Task goal >> Among the lines of the records below, count those with the word "values". Reply with that number alone.

■ ■ ■

import Summits.HodgeConjecture.HodgeConjecture.Theorems.H413SpectrumCompleteness
import Summits.HodgeConjecture.HodgeConjecture.Theorems.P2StubU2lL2Realisation
import HarnessLib

/-!
# FLOOR-0 junction T7 AT THE FACTOR OF RECORD `𝔞₀ = archFactorOf F V`: the pin lemmas with the continuity and honesty hypotheses
# DISCHARGED (★ `P2StubU2lL2Realisation.continuous_of_mem_cohForms`, ★ `P4StubT1ArchFactor.archFactorOf_isHonest`)

Cell hodgecm-mathlib, FLOOR 0; crux item H413 = stmt-HodgeConjecture-24833 (route `HCCMUnconditional`); prover F0P3-p04 (g0),
share «junction T7».  PROOF FILE: theorems only — no definition, no instance, no notation, no named fact, no `sorry`.
HONEST LABEL: HC_CM is proved only modulo the printed citations until rung 0 closes.

The pin lemmas of ★ `Theorems/H413SpectrumJunctionPin.lean` / ★ `H413SpectrumPartsPin.lean` carry `Continuous (fun x => ψ w x j)` and
`𝔞.IsHonest` as HYPOTHESES (the carrier `holCotForms 𝔞` has no continuity conjunct).  At the factor of record both are THEOREMS:
continuity of every member of `cohForms (archFactorOf F V)` is F0P2-p01 (g0)'s ★ `P2StubU2lL2Realisation.continuous_of_mem_cohForms`
(p792655) and honesty is ★ `archFactorOf_isHonest`.  This file records the hypothesis-free forms the folds consume:
* `continuous_apply_of_mem_cohForms_record` (coordinates are continuous), `memLp_toQuotFun_record`;
* J3 `hasFinComponent_of_equivariant_record` / `_hol_record` / `_antihol_record` — an IRREDUCIBLE `σ` on `W` (e.g. the pin's `ω_V(t)`), a
  NON-ZERO `rightRep F V`-equivariant linear `ψ : W → (U(V)(𝔸_{F⁺}) → ℂ²)` valued in `cohForms 𝔞₀` (resp. `holCotForms 𝔞₀`, its
  `conjFun` image) and contained in the discrete automorphic `P` (`P.ContainsForm (ψ w)` for all `w`) gives `P.HasFinComponent σ` —
  only `4 ≤ [F:ℚ]` remains as a hypothesis;
* `transport_of_descents_record`, `rightRep_mem_cotPart_record` / `_holPart_record` / `_antiholPart_record` (g2 at `𝔞₀`, no honesty binder).

## References
* [BorelJacquet1979] A. Borel, H. Jacquet, PSPM 33.1 (1979), §4.2, §4.6.
* [GelfandGraevPiatetskiShapiro1969] I. M. Gelfand, M. I. Graev, I. I. Piatetski-Shapiro (1969), Ch. 1 §2.3.
* [BorelWallach2000] A. Borel, N. Wallach, 2nd ed. (2000), VII 3.2.
-/

set_option autoImplicit false

-- the mandated namespace has the single-problem summit's repeated segment (`HodgeConjecture.HodgeConjecture`)
set_option linter.dupNamespace false

noncomputable section

namespace Summit.HodgeConjecture.HodgeConjecture.Cruxes.H413.SpectrumJunction

open MeasureTheory NumberField Topology
open scoped ENNReal
open Literature.NumberTheory.Automorphic Literature.NumberTheory.Automorphic.UnitaryGroup
open Literature.NumberTheory.Automorphic.UnitaryGroup.CotangentForms (toQuotFun)
open Summit.HodgeConjecture.HodgeConjecture.Cruxes.H413.CohFormsCarriers

section Record

variable {F : HodgeCM.CMField} {ι₁ : F →+* ℂ} {V : HodgeCM.HermSpace3 F ι₁}

/-- **Coordinates of cotangent forms for the factor of record are continuous** (★ `P2StubU2lL2Realisation.continuous_of_mem_cohForms`,
F0P2-p01 (g0), composed with the coordinate projection). [cite: BorelJacquet1979, §4.2] -/
theorem continuous_apply_of_mem_cohForms_record {f : (adelicDatum F V).Adelic → (Fin 2 → ℂ)} (hf : f ∈ cohForms (archFactorOf F V))
    (j : Fin 2) : Continuous fun x => f x j :=
  (continuous_apply j).comp (P2StubU2lL2Realisation.continuous_of_mem_cohForms F V hf)

/-- **`L^p`-membership of the coordinates of cotangent forms for the factor of record** (`4 ≤ [F:ℚ]`, finite measure), no continuity
hypothesis. [cite: GelfandGraevPiatetskiShapiro1969, Ch. 1 §2.3] -/
theorem memLp_toQuotFun_record (h4 : 4 ≤ Module.finrank ℚ F) {μ : Measure (adelicDatum F V).automorphicQuotient} [IsFiniteMeasure μ]
    {f : (adelicDatum F V).Adelic → (Fin 2 → ℂ)} (hf : f ∈ cohForms (archFactorOf F V)) (j : Fin 2) (p : ℝ≥0∞) :
    MemLp (toQuotFun (adelicDatum F V) fun x => f x j) p μ :=
  memLp_toQuotFun_pin h4 hf j (continuous_apply_of_mem_cohForms_record hf j) p

/-- **J3 AT THE FACTOR OF RECORD** (values in `cohForms 𝔞₀`; no continuity hypothesis): an irreducible `σ` with a non-zero `rightRep F V`-equivariant
`cohForms 𝔞₀`-valued `ψ` contained in the discrete automorphic `P` OCCURS in `P`. [cite: BorelJacquet1979, §4.6] -/
theorem hasFinComponent_of_equivariant_record (h4 : 4 ≤ Module.finrank ℚ F)
    {μ : Measure (adelicDatum F V).automorphicQuotient} [(adelicDatum F V).IsAutomorphicMeasure μ]
    (P : DiscreteAutomorphicRep (adelicDatum F V) μ)
    {W : Type} [AddCommGroup W] [Module ℂ W] (σ : Representation ℂ ↥(HodgeCM.HermSpace3.adelicFin V) W)
    (hσ : σ.IsIrreducible) (ψ : W →ₗ[ℂ] ((adelicDatum F V).Adelic → (Fin 2 → ℂ)))
    (hψ : ∀ (g : ↥(HodgeCM.HermSpace3.adelicFin V)) (w : W), ψ (σ g w) = rightRep F V g (ψ w))
    (hvals : ∀ w, ψ w ∈ cohForms (archFactorOf F V)) (hP : ∀ w, P.ContainsForm (ψ w)) (hne : ψ ≠ 0) : P.HasFinComponent σ :=
  hasFinComponent_of_equivariant_pin h4 P σ hσ ψ hψ hvals (fun w j => continuous_apply_of_mem_cohForms_record (hvals w) j) hP hne

/-- **J3 AT THE FACTOR OF RECORD, holomorphic values** (stubs S3 / S5): as above with `ψ` valued in `holCotForms 𝔞₀`. [cite: BorelJacquet1979, §4.6] -/
theorem hasFinComponent_of_equivariant_hol_record (h4 : 4 ≤ Module.finrank ℚ F)
    {μ : Measure (adelicDatum F V).automorphicQuotient} [(adelicDatum F V).IsAutomorphicMeasure μ]
    (P : DiscreteAutomorphicRep (adelicDatum F V) μ)
    {W : Type} [AddCommGroup W] [Module ℂ W] (σ : Representation ℂ ↥(HodgeCM.HermSpace3.adelicFin V) W)
    (hσ : σ.IsIrreducible) (ψ : W →ₗ[ℂ] ((adelicDatum F V).Adelic → (Fin 2 → ℂ)))
    (hψ : ∀ (g : ↥(HodgeCM.HermSpace3.adelicFin V)) (w : W), ψ (σ g w) = rightRep F V g (ψ w))
    (hvals : ∀ w, ψ w ∈ holCotForms (archFactorOf F V)) (hP : ∀ w, P.ContainsForm (ψ w)) (hne : ψ ≠ 0) : P.HasFinComponent σ :=
  hasFinComponent_of_equivariant_record h4 P σ hσ ψ hψ (fun w => Submodule.mem_sup_left (hvals w)) hP hne

/-- **J3 AT THE FACTOR OF RECORD, antiholomorphic values** (stubs S4 / S5): as above with `ψ` valued in `(holCotForms 𝔞₀).map conjFun`.
[cite: BorelJacquet1979, §4.6] -/
theorem hasFinComponent_of_equivariant_antihol_record (h4 : 4 ≤ Module.finrank ℚ F)
    {μ : Measure (adelicDatum F V).automorphicQuotient} [(adelicDatum F V).IsAutomorphicMeasure μ]
    (P : DiscreteAutomorphicRep (adelicDatum F V) μ)
    {W : Type} [AddCommGroup W] [Module ℂ W] (σ : Representation ℂ ↥(HodgeCM.HermSpace3.adelicFin V) W)
    (hσ : σ.IsIrreducible) (ψ : W →ₗ[ℂ] ((adelicDatum F V).Adelic → (Fin 2 → ℂ)))
    (hψ : ∀ (g : ↥(HodgeCM.HermSpace3.adelicFin V)) (w : W), ψ (σ g w) = rightRep F V g (ψ w))
    (hvals : ∀ w, ψ w ∈ (holCotForms (archFactorOf F V)).map (conjFun F V)) (hP : ∀ w, P.ContainsForm (ψ w)) (hne : ψ ≠ 0) :
    P.HasFinComponent σ :=
  hasFinComponent_of_equivariant_record h4 P σ hσ ψ hψ (fun w => Submodule.mem_sup_right (hvals w)) hP hne

/-- **TRANSPORT AT THE FACTOR OF RECORD** under continuous descents (`hrep` = programme P2's `Represents F V (archFactorOf F V) μ ℓ` unfolded):
`ℓ (rightRep F V g f) k = R(1, g) (ℓ f k)` for `f ∈ cohForms 𝔞₀` (no honesty binder). [cite: BorelJacquet1979, §4.6] -/
theorem transport_of_descents_record (h4 : 4 ≤ Module.finrank ℚ F) {μ : Measure (adelicDatum F V).automorphicQuotient}
    [(adelicDatum F V).IsAutomorphicMeasure μ]
    (ℓ : ((adelicDatum F V).Adelic → (Fin 2 → ℂ)) →ₗ[ℂ] (Fin 2 → (adelicDatum F V).L2 μ))
    (hrep : ∀ f ∈ cohForms (archFactorOf F V), ∀ k : Fin 2, ∃ φ : C((adelicDatum F V).automorphicQuotient, ℂ),
      (∀ h, φ ((adelicDatum F V).toAutomorphicQuotient h) = f h⁻¹ k) ∧
        (((ℓ f k : (adelicDatum F V).L2 μ) : (adelicDatum F V).automorphicQuotient → ℂ) =ᵐ[μ] ⇑φ))
    {f : (adelicDatum F V).Adelic → (Fin 2 → ℂ)} (hf : f ∈ cohForms (archFactorOf F V)) (g : ↥(HodgeCM.HermSpace3.adelicFin V))
    (k : Fin 2) : ℓ (rightRep F V g f) k = (adelicDatum F V).rightRegular μ (finToAdelic F V g) (ℓ f k) :=
  transport_of_descents h4 (P4StubT1ArchFactor.archFactorOf_isHonest F V) ℓ hrep hf g k

/-- **g2 AT THE FACTOR OF RECORD (cotangent part)**: `rightRep F V g` preserves `cohForms 𝔞₀ ⊓ ⨅ k, P.space.comap (proj k ∘ ℓ)` (programme P2's
`cotPart 𝔞₀ μ ℓ P`), no honesty binder. [cite: BorelJacquet1979, §4.2, §4.6] -/
theorem rightRep_mem_cotPart_record (h4 : 4 ≤ Module.finrank ℚ F) {μ : Measure (adelicDatum F V).automorphicQuotient}
    [(adelicDatum F V).IsAutomorphicMeasure μ]
    (ℓ : ((adelicDatum F V).Adelic → (Fin 2 → ℂ)) →ₗ[ℂ] (Fin 2 → (adelicDatum F V).L2 μ))
    (hrep : ∀ f ∈ cohForms (archFactorOf F V), ∀ k : Fin 2, ∃ φ : C((adelicDatum F V).automorphicQuotient, ℂ),
      (∀ h, φ ((adelicDatum F V).toAutomorphicQuotient h) = f h⁻¹ k) ∧
        (((ℓ f k : (adelicDatum F V).L2 μ) : (adelicDatum F V).automorphicQuotient → ℂ) =ᵐ[μ] ⇑φ))
    (P : DiscreteAutomorphicRep (adelicDatum F V) μ) (g : ↥(HodgeCM.HermSpace3.adelicFin V))
    {f : (adelicDatum F V).Adelic → (Fin 2 → ℂ)}
    (hf : f ∈ cohForms (archFactorOf F V) ⊓ ⨅ k : Fin 2, (P.space.toSubmodule).comap ((LinearMap.proj k).comp ℓ)) :
    rightRep F V g f ∈ cohForms (archFactorOf F V) ⊓ ⨅ k : Fin 2, (P.space.toSubmodule).comap ((LinearMap.proj k).comp ℓ) :=
  rightRep_mem_cotPart_pin h4 (P4StubT1ArchFactor.archFactorOf_isHonest F V) ℓ hrep P g hf

/-- **g2 AT THE FACTOR OF RECORD (holomorphic part)** (programme P2's `holPart 𝔞₀ μ ℓ P`). [cite: BorelJacquet1979, §4.2, §4.6] -/
theorem rightRep_mem_holPart_record (h4 : 4 ≤ Module.finrank ℚ F) {μ : Measure (adelicDatum F V).automorphicQuotient}
    [(adelicDatum F V).IsAutomorphicMeasure μ]
    (ℓ : ((adelicDatum F V).Adelic → (Fin 2 → ℂ)) →ₗ[ℂ] (Fin 2 → (adelicDatum F V).L2 μ))
    (hrep : ∀ f ∈ cohForms (archFactorOf F V), ∀ k : Fin 2, ∃ φ : C((adelicDatum F V).automorphicQuotient, ℂ),
      (∀ h, φ ((adelicDatum F V).toAutomorphicQuotient h) = f h⁻¹ k) ∧
        (((ℓ f k : (adelicDatum F V).L2 μ) : (adelicDatum F V).automorphicQuotient → ℂ) =ᵐ[μ] ⇑φ))
    (P : DiscreteAutomorphicRep (adelicDatum F V) μ) (g : ↥(HodgeCM.HermSpace3.adelicFin V))
    {f : (adelicDatum F V).Adelic → (Fin 2 → ℂ)}
    (hf : f ∈ holCotForms (archFactorOf F V) ⊓ ⨅ k : Fin 2, (P.space.toSubmodule).comap ((LinearMap.proj k).comp ℓ)) :
    rightRep F V g f ∈ holCotForms (archFactorOf F V) ⊓ ⨅ k : Fin 2, (P.space.toSubmodule).comap ((LinearMap.proj k).comp ℓ) :=
  rightRep_mem_holPart_pin h4 (P4StubT1ArchFactor.archFactorOf_isHonest F V) ℓ hrep P g hf

/-- **g2 AT THE FACTOR OF RECORD (antiholomorphic part)** (programme P2's `antiholPart 𝔞₀ μ ℓ P`). [cite: BorelJacquet1979, §4.2, §4.6] -/
theorem rightRep_mem_antiholPart_record (h4 : 4 ≤ Module.finrank ℚ F) {μ : Measure (adelicDatum F V).automorphicQuotient}
    [(adelicDatum F V).IsAutomorphicMeasure μ]
    (ℓ : ((adelicDatum F V).Adelic → (Fin 2 → ℂ)) →ₗ[ℂ] (Fin 2 → (adelicDatum F V).L2 μ))
    (hrep : ∀ f ∈ cohForms (archFactorOf F V), ∀ k : Fin 2, ∃ φ : C((adelicDatum F V).automorphicQuotient, ℂ),
      (∀ h, φ ((adelicDatum F V).toAutomorphicQuotient h) = f h⁻¹ k) ∧
        (((ℓ f k : (adelicDatum F V).L2 μ) : (adelicDatum F V).automorphicQuotient → ℂ) =ᵐ[μ] ⇑φ))
    (P : DiscreteAutomorphicRep (adelicDatum F V) μ) (g : ↥(HodgeCM.HermSpace3.adelicFin V))
    {f : (adelicDatum F V).Adelic → (Fin 2 → ℂ)}
    (hf : f ∈ (holCotForms (archFactorOf F V)).map (conjFun F V) ⊓
      ⨅ k : Fin 2, (P.space.toSubmodule).comap ((LinearMap.proj k).comp ℓ)) :
    rightRep F V g f ∈ (holCotForms (archFactorOf F V)).map (conjFun F V) ⊓
      ⨅ k : Fin 2, (P.space.toSubmodule).comap ((LinearMap.proj k).comp ℓ) :=
  rightRep_mem_antiholPart_pin h4 (P4StubT1ArchFactor.archFactorOf_isHonest F V) ℓ hrep P g hf

end Record

end Summit.HodgeConjecture.HodgeConjecture.Cruxes.H413.SpectrumJunction

end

■ ■ ■

Response to this task >> 3